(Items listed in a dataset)

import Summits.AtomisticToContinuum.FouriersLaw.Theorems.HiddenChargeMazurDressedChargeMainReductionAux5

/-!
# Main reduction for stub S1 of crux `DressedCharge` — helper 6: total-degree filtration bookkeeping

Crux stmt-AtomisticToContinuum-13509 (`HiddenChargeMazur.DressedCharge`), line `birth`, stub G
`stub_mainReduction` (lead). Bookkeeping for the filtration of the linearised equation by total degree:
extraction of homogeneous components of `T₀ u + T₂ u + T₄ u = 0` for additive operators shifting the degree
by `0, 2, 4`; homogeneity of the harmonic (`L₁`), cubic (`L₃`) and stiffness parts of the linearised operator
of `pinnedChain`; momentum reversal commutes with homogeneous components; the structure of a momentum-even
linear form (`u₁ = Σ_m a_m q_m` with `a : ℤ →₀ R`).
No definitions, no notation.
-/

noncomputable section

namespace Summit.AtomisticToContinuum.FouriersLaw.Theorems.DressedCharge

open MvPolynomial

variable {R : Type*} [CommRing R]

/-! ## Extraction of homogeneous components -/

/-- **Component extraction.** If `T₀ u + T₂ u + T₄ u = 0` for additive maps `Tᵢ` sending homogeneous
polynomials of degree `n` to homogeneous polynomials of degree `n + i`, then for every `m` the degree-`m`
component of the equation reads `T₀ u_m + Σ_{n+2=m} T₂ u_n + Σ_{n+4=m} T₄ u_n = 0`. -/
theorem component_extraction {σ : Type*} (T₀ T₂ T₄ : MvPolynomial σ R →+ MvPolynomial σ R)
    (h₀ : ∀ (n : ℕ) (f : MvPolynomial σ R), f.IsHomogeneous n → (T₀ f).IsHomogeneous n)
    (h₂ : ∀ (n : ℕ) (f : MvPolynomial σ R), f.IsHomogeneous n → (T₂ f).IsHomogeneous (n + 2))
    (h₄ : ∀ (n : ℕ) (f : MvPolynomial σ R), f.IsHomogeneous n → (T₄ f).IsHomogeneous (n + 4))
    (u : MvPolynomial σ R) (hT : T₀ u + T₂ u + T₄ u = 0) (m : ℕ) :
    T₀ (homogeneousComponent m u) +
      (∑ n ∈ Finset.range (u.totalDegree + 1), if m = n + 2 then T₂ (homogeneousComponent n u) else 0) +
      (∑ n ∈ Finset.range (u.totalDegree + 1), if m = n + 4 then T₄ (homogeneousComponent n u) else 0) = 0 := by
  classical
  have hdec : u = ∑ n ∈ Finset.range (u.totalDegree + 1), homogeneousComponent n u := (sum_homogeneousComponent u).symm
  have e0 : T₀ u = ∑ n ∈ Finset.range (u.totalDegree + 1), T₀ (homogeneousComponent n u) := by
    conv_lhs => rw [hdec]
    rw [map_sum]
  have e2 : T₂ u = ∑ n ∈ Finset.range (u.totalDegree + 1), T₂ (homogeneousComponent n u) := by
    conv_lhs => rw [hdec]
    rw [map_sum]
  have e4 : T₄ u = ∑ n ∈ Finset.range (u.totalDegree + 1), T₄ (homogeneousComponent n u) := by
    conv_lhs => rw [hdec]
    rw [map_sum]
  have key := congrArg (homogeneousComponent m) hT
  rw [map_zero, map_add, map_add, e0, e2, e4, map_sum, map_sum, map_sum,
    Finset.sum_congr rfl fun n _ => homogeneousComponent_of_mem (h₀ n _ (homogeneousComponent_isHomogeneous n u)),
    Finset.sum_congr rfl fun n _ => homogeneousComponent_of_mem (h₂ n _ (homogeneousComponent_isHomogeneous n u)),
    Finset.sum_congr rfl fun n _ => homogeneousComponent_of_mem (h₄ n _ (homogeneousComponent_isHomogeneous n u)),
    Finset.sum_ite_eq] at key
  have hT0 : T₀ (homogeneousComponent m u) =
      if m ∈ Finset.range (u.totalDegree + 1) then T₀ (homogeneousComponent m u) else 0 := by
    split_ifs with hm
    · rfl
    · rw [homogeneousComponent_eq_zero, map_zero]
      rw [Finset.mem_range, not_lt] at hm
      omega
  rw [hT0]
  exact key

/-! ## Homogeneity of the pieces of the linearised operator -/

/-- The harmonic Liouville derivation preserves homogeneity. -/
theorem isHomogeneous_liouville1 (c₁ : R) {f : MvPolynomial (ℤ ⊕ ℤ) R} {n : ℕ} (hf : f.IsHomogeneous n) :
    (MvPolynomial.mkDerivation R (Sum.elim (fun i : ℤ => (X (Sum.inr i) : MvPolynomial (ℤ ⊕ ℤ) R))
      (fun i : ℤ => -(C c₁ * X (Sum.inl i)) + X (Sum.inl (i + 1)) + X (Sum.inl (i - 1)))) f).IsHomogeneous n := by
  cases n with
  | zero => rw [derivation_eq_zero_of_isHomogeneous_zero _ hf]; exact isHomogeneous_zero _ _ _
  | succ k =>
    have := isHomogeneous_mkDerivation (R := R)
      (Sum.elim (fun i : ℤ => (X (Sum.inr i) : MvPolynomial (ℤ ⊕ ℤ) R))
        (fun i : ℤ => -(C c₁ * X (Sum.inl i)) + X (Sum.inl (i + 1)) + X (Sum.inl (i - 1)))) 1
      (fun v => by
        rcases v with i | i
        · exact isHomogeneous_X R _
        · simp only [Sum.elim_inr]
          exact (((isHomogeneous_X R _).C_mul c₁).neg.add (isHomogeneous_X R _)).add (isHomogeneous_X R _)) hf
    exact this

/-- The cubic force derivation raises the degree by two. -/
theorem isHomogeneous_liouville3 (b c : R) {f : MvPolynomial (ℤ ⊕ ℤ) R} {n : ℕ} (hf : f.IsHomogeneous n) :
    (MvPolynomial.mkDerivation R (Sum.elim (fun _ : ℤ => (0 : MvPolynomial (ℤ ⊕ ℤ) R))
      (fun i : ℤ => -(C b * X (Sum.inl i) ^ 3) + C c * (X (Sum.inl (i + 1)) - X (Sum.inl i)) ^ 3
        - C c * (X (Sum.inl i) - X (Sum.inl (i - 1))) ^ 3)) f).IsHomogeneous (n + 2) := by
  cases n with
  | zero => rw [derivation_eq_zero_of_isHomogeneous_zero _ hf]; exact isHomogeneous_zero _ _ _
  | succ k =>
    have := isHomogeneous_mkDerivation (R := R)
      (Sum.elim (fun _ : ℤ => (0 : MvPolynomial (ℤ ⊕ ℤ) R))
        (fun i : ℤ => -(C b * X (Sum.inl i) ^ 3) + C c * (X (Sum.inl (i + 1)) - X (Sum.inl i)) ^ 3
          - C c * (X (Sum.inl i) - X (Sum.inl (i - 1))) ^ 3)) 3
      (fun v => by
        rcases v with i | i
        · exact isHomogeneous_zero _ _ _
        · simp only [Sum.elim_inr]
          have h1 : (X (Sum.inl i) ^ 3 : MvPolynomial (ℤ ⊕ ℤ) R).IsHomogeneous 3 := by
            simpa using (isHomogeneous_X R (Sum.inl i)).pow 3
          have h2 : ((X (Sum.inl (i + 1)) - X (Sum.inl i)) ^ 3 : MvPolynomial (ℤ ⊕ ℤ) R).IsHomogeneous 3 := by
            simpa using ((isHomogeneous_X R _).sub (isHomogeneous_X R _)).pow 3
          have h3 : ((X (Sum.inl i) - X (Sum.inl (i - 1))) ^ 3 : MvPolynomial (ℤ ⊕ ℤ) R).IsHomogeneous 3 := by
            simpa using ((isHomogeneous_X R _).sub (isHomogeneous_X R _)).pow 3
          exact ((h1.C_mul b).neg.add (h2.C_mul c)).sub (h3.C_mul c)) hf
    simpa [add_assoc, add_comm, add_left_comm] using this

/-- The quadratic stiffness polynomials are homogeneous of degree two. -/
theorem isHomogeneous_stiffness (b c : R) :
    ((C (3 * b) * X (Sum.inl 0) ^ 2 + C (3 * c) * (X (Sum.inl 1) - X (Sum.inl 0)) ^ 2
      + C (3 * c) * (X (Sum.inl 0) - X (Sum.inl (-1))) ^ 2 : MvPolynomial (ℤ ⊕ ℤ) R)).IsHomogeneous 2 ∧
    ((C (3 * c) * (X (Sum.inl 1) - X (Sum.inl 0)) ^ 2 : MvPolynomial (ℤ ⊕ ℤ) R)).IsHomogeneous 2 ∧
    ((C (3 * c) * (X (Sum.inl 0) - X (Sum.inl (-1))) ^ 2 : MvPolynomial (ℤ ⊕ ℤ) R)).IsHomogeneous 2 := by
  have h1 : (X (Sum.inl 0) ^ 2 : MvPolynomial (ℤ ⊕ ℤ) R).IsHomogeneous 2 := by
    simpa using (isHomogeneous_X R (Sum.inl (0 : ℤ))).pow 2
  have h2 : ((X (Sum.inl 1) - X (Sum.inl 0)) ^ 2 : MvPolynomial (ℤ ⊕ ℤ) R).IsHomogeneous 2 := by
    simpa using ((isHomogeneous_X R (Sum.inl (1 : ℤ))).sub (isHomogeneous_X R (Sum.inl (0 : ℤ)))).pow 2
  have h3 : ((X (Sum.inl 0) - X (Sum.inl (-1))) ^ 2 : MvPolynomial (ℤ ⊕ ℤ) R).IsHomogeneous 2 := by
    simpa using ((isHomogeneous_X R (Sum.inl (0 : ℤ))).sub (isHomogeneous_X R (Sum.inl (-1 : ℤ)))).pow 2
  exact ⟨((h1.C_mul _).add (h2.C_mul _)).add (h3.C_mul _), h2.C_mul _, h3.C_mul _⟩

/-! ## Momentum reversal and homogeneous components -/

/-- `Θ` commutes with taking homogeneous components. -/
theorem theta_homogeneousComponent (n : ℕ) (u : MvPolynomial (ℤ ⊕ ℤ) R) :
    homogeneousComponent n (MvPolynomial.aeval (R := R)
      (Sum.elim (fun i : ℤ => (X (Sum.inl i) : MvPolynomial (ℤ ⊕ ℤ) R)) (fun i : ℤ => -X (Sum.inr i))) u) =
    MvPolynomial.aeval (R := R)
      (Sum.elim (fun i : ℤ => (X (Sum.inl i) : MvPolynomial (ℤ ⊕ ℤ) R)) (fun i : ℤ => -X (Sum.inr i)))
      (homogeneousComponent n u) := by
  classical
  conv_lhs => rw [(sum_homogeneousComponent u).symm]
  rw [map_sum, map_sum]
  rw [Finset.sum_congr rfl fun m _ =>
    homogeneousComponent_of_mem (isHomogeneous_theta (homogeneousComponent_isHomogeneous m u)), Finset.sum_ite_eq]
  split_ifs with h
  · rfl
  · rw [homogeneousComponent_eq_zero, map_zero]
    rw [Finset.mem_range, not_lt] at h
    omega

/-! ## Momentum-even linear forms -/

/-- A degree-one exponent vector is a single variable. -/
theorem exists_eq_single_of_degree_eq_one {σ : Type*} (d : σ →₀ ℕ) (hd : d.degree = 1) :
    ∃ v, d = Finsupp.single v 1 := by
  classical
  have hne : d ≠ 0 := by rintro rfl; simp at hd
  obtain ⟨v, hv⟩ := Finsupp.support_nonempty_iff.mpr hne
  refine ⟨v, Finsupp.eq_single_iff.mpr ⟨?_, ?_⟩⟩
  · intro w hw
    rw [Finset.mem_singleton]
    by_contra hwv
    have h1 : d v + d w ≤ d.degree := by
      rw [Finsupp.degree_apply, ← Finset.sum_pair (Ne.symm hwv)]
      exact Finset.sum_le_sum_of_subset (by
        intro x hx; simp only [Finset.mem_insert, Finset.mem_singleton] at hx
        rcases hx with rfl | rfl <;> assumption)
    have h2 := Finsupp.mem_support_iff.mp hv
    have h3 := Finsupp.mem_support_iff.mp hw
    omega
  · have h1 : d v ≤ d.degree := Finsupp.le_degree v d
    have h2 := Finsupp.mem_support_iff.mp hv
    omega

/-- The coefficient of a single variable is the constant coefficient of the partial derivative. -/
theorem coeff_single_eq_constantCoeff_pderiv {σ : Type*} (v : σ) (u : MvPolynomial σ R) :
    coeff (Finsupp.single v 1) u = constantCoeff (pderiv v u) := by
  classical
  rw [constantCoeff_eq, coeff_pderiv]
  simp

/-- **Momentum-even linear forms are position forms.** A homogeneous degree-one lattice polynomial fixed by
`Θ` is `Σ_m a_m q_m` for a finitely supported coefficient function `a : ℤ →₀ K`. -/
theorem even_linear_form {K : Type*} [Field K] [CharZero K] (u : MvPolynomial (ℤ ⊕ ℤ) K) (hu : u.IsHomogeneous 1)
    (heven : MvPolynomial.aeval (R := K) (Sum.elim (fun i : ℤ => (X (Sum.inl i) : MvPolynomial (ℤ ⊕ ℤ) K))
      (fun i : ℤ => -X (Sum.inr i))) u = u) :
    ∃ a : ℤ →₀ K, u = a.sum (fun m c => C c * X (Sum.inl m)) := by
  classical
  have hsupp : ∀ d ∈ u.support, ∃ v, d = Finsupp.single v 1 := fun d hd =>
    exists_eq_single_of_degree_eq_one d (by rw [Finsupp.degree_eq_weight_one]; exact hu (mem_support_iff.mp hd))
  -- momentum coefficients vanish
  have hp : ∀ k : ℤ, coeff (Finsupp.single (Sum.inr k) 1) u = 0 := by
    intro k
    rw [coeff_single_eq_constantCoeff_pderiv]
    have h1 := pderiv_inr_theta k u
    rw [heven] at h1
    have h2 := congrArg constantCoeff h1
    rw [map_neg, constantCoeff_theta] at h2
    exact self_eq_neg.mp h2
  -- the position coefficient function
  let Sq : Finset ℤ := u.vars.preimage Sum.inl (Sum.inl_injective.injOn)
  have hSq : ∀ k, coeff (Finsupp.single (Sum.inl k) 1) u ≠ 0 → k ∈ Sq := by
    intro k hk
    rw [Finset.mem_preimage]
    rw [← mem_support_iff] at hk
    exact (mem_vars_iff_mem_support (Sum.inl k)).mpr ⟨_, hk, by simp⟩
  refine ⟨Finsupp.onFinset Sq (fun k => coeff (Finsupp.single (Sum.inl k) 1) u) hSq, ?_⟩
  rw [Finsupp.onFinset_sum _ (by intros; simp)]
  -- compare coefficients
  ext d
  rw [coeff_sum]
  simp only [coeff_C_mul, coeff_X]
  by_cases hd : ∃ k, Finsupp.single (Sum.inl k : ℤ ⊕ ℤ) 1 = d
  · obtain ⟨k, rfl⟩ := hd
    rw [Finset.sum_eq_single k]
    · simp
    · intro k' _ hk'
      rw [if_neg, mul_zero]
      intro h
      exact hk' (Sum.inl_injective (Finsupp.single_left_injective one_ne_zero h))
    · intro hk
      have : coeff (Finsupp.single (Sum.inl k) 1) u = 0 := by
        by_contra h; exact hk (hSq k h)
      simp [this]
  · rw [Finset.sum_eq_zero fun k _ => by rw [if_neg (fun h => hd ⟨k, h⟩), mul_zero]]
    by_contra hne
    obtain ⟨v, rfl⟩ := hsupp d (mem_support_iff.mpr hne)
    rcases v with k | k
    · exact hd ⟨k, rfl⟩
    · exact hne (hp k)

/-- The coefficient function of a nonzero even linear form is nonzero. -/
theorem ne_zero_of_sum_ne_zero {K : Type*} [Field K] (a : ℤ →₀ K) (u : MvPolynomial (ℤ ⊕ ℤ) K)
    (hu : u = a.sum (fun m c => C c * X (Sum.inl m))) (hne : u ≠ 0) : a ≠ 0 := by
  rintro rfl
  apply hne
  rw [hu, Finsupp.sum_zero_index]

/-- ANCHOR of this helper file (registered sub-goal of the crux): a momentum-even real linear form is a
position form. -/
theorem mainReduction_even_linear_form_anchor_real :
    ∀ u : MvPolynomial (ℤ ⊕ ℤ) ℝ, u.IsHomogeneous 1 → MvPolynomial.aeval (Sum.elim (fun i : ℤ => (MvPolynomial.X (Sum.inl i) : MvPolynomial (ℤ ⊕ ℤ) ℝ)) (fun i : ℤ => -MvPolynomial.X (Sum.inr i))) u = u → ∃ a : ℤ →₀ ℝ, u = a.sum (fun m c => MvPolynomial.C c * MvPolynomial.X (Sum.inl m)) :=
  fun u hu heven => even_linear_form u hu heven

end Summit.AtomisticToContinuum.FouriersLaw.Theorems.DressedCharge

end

==

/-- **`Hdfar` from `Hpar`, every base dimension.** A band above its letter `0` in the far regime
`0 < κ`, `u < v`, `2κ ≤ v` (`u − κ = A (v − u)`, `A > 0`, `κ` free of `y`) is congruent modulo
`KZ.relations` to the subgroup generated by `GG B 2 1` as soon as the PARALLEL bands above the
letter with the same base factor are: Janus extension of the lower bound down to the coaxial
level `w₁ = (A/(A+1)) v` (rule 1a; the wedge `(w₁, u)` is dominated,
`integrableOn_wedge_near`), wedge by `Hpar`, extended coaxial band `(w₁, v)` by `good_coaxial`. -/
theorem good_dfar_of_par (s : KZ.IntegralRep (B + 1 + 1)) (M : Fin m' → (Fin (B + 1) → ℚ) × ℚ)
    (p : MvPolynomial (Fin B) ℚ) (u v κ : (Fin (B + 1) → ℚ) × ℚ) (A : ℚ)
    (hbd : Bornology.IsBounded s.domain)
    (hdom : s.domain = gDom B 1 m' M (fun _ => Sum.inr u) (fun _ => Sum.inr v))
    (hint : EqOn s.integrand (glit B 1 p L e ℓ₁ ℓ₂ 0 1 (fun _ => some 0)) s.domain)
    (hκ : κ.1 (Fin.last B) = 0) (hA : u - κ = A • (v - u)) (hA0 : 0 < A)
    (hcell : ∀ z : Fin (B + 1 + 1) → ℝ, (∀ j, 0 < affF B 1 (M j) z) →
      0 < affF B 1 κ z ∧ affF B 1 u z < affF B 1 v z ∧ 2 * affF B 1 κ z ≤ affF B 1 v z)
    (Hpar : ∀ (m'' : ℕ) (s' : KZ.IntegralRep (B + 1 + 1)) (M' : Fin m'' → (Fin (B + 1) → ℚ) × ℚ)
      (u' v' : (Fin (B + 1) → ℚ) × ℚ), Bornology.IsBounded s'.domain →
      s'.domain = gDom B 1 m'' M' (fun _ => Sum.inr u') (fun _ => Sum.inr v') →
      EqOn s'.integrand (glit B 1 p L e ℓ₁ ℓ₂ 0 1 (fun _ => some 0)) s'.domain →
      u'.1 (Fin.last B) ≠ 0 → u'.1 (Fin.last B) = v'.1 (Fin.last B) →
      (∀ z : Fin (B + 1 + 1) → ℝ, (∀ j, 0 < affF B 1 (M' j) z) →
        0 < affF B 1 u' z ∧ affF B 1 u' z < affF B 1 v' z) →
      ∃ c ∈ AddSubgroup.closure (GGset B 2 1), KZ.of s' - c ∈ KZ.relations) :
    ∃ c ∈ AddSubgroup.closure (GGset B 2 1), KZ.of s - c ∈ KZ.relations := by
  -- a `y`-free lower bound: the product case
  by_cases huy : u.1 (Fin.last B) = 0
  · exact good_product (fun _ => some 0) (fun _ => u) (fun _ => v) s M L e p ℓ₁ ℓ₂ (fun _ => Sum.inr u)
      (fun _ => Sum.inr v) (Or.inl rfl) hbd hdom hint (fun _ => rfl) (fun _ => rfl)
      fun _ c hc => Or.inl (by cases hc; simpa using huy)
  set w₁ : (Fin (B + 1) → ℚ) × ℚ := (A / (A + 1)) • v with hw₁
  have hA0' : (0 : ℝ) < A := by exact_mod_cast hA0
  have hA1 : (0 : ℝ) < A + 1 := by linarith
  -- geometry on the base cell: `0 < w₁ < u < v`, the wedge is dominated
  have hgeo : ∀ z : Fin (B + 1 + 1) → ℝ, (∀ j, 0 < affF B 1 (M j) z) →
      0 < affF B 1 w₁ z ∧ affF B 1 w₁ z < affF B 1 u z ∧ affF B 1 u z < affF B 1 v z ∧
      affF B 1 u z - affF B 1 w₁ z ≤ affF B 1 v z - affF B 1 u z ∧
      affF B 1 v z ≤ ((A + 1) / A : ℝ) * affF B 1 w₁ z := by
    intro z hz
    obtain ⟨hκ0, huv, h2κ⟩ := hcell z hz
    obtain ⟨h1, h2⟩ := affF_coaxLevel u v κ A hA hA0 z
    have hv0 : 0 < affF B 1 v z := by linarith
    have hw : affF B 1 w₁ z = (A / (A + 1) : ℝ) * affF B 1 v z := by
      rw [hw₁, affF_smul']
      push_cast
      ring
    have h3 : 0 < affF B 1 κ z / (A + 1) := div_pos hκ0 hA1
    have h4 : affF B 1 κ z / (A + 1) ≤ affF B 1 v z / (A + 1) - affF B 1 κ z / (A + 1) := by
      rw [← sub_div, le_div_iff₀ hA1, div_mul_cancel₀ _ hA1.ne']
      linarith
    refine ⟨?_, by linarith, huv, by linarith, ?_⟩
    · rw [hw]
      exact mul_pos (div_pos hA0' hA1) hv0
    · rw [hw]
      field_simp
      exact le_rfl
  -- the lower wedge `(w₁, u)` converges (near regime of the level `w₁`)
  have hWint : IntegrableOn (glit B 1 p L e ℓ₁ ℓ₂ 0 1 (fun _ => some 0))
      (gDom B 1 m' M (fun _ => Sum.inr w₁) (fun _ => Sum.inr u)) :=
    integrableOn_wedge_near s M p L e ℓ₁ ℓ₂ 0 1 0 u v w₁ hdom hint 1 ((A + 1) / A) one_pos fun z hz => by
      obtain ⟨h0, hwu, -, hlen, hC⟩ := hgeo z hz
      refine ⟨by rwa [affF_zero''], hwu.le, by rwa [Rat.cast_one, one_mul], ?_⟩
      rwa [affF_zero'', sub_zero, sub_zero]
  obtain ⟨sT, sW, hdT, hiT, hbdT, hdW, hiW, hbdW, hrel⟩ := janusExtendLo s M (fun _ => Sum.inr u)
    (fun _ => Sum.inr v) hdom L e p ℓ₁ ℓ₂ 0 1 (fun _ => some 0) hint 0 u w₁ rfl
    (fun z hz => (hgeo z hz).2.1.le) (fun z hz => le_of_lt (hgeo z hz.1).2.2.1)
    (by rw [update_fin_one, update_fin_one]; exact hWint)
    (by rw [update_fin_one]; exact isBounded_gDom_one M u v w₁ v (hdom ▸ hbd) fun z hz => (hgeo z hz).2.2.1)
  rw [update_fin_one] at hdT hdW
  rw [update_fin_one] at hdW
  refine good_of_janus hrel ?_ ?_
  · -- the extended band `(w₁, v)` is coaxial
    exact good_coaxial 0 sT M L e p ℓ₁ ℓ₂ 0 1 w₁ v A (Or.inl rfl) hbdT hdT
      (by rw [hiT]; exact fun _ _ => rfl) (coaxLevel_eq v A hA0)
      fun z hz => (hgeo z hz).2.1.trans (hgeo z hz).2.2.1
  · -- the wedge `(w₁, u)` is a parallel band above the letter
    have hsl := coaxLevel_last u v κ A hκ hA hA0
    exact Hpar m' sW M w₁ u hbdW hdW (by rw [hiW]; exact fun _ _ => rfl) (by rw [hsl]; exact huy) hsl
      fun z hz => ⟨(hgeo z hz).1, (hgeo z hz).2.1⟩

▶ [What needs to be done] Your answer should be every line above that contains the word "harmonic".

▶ [Problem solution]
by `0, 2, 4`; homogeneity of the harmonic (`L₁`), cubic (`L₃`) and stiffness parts of the linearised operator
/-- The harmonic Liouville derivation preserves homogeneity. -/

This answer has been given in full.